··· Working data

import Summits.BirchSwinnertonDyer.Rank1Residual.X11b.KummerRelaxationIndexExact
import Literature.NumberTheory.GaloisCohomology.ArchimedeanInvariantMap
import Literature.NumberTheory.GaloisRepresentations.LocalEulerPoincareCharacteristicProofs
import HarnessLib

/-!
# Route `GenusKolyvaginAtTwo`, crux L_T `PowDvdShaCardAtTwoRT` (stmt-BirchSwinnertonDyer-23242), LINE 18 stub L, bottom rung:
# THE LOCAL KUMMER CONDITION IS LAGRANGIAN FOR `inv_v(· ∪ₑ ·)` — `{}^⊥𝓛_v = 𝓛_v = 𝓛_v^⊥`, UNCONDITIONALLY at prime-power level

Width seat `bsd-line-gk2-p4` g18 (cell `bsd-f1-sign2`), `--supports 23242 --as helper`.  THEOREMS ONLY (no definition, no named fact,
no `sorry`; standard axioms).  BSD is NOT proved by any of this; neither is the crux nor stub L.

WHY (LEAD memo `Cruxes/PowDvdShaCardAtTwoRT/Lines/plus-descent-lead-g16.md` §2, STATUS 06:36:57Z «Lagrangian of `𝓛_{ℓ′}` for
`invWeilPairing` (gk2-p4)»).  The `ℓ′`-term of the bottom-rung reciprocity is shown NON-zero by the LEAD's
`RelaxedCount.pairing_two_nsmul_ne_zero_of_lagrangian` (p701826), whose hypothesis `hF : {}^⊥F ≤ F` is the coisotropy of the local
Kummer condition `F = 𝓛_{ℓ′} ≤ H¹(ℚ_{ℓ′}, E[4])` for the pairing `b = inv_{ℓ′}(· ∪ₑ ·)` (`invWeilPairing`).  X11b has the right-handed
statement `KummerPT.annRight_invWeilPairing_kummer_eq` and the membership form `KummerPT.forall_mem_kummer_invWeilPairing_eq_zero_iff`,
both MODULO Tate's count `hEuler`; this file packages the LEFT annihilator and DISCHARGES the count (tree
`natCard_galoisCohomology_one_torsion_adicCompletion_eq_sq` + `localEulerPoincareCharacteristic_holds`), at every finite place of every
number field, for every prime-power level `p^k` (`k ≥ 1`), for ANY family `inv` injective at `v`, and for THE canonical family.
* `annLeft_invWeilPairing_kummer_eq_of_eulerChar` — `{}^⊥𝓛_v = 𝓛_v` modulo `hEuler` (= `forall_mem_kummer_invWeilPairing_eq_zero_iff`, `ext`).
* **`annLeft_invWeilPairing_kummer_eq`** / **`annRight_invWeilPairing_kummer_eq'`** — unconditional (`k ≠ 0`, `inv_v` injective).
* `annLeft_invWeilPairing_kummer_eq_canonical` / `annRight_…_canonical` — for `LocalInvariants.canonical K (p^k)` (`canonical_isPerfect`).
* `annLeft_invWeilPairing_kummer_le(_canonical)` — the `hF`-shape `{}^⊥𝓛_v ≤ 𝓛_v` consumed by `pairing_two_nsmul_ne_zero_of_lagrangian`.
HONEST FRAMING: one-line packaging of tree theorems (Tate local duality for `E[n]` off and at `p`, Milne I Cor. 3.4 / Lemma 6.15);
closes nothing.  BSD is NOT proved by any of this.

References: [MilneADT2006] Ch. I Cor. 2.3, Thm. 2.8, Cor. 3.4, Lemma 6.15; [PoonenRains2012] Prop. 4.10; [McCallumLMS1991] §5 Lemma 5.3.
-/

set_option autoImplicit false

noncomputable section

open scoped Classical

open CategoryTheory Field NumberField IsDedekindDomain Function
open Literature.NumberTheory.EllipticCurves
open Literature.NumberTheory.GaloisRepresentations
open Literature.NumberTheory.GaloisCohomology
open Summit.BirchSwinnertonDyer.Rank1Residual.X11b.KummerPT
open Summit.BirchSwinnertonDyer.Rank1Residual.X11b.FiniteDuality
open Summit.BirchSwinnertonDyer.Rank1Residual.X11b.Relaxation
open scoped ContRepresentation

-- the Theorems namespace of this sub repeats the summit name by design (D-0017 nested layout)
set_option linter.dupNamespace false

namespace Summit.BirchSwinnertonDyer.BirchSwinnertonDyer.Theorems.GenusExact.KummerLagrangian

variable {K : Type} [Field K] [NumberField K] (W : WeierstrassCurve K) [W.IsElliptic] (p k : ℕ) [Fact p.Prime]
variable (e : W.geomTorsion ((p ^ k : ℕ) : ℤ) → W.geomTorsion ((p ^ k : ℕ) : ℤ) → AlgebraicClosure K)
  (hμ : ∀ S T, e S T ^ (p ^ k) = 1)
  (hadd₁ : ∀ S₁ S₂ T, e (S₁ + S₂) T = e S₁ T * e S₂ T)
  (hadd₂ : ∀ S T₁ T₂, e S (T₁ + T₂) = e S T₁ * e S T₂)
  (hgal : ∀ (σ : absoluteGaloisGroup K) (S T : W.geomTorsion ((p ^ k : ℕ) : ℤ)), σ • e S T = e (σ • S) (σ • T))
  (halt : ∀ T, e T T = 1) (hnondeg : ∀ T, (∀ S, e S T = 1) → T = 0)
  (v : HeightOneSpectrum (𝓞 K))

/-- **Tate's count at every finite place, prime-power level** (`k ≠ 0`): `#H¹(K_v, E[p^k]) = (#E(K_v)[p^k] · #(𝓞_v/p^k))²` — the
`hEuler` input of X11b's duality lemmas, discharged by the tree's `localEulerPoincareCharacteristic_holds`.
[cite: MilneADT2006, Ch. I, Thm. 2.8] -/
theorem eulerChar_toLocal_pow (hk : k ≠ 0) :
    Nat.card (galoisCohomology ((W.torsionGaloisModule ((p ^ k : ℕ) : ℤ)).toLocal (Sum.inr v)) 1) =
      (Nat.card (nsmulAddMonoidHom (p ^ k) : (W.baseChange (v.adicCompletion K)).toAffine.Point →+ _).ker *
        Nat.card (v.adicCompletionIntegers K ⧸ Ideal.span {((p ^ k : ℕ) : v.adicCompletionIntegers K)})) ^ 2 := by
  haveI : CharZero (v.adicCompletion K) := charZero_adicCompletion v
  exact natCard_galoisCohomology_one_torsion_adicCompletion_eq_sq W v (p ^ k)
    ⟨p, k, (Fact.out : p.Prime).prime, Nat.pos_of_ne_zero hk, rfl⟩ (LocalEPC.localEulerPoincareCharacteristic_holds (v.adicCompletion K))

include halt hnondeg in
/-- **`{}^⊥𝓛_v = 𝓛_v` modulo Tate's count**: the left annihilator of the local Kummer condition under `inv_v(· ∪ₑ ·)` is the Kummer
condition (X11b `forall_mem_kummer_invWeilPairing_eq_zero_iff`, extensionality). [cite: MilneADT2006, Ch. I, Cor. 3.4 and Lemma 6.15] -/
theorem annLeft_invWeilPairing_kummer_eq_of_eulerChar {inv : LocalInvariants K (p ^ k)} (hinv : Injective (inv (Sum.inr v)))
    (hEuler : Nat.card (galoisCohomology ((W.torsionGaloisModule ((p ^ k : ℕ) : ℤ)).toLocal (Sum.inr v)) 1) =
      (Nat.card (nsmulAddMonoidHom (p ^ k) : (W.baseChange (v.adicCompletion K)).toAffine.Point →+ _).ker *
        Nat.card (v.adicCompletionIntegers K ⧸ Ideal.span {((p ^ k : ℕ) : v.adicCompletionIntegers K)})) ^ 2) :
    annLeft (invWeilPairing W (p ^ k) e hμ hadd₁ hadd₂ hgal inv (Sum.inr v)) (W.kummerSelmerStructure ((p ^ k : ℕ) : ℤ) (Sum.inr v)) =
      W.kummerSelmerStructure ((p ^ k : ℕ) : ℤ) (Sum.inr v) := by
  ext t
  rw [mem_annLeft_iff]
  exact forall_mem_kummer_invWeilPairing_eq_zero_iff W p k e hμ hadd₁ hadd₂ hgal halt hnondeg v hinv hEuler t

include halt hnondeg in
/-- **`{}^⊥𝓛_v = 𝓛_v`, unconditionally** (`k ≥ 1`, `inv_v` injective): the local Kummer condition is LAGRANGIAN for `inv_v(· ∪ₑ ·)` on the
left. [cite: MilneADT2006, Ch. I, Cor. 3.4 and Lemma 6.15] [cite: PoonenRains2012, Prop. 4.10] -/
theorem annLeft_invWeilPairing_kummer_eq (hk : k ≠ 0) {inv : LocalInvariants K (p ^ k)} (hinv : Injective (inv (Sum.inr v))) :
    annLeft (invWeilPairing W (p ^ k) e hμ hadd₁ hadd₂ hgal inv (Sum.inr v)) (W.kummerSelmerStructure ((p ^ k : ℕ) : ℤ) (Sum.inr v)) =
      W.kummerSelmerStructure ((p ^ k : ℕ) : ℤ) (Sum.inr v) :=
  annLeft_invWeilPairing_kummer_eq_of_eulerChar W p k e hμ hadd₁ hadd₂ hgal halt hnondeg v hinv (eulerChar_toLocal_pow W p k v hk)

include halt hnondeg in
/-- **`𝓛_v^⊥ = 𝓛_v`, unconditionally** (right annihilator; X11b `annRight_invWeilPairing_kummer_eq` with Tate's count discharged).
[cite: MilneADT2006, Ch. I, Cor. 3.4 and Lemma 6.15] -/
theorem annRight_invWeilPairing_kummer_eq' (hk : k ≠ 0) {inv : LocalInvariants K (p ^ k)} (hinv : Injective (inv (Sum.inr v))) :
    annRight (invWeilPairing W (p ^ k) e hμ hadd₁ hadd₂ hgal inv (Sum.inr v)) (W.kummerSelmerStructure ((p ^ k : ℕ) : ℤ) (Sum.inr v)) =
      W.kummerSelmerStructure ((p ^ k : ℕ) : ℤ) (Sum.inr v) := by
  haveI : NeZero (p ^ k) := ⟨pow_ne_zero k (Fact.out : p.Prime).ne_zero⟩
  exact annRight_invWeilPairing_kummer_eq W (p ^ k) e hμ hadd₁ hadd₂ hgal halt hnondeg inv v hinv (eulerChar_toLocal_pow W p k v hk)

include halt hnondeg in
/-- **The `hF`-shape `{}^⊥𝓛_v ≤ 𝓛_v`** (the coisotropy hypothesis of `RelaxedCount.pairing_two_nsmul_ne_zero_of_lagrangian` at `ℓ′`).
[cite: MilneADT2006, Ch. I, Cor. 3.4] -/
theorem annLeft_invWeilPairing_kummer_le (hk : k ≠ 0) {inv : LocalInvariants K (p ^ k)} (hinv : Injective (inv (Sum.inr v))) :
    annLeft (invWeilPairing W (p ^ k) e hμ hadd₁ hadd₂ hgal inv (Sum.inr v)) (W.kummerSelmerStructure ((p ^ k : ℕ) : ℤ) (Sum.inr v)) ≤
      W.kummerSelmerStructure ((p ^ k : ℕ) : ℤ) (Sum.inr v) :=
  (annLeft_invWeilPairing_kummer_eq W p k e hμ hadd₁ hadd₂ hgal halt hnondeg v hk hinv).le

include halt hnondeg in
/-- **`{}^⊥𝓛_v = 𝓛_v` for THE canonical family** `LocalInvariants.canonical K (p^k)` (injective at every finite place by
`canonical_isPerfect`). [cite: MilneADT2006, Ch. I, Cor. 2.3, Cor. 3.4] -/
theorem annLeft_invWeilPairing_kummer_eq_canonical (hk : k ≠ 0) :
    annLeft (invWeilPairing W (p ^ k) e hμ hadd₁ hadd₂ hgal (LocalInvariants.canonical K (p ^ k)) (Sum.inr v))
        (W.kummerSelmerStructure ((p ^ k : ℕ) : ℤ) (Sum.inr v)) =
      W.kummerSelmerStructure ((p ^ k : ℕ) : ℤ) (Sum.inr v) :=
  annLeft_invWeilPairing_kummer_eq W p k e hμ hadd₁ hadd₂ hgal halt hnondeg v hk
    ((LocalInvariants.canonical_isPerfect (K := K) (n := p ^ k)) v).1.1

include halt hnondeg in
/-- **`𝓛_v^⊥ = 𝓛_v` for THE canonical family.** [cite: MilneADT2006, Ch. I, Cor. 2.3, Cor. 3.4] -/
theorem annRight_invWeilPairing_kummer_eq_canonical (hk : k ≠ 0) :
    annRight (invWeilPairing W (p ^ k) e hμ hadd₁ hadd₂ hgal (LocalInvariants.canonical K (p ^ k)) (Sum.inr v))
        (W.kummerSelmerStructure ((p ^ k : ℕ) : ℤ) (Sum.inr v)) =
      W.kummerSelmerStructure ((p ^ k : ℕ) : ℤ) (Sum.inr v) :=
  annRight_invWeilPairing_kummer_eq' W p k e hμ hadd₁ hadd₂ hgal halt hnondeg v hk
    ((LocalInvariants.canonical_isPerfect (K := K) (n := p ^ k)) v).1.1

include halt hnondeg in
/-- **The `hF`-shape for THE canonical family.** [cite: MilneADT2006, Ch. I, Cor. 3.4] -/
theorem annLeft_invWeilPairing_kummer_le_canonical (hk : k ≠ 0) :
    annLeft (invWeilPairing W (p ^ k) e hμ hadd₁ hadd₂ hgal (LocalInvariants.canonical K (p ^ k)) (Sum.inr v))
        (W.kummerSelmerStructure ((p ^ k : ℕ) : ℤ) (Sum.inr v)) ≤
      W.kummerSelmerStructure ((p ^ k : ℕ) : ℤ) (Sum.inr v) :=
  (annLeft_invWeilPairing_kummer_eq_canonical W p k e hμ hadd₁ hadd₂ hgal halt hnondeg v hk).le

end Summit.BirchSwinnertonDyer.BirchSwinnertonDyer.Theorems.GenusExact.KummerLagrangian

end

······

§ What the task asks
Please transcribe only the lines in the records above running from the line that has "THEOREMS ONLY (no" through the line that has "WHY (LEAD memo", both included, exactly as they appear.

§ Response below
Width seat `bsd-line-gk2-p4` g18 (cell `bsd-f1-sign2`), `--supports 23242 --as helper`.  THEOREMS ONLY (no definition, no named fact,
no `sorry`; standard axioms).  BSD is NOT proved by any of this; neither is the crux nor stub L.

WHY (LEAD memo `Cruxes/PowDvdShaCardAtTwoRT/Lines/plus-descent-lead-g16.md` §2, STATUS 06:36:57Z «Lagrangian of `𝓛_{ℓ′}` for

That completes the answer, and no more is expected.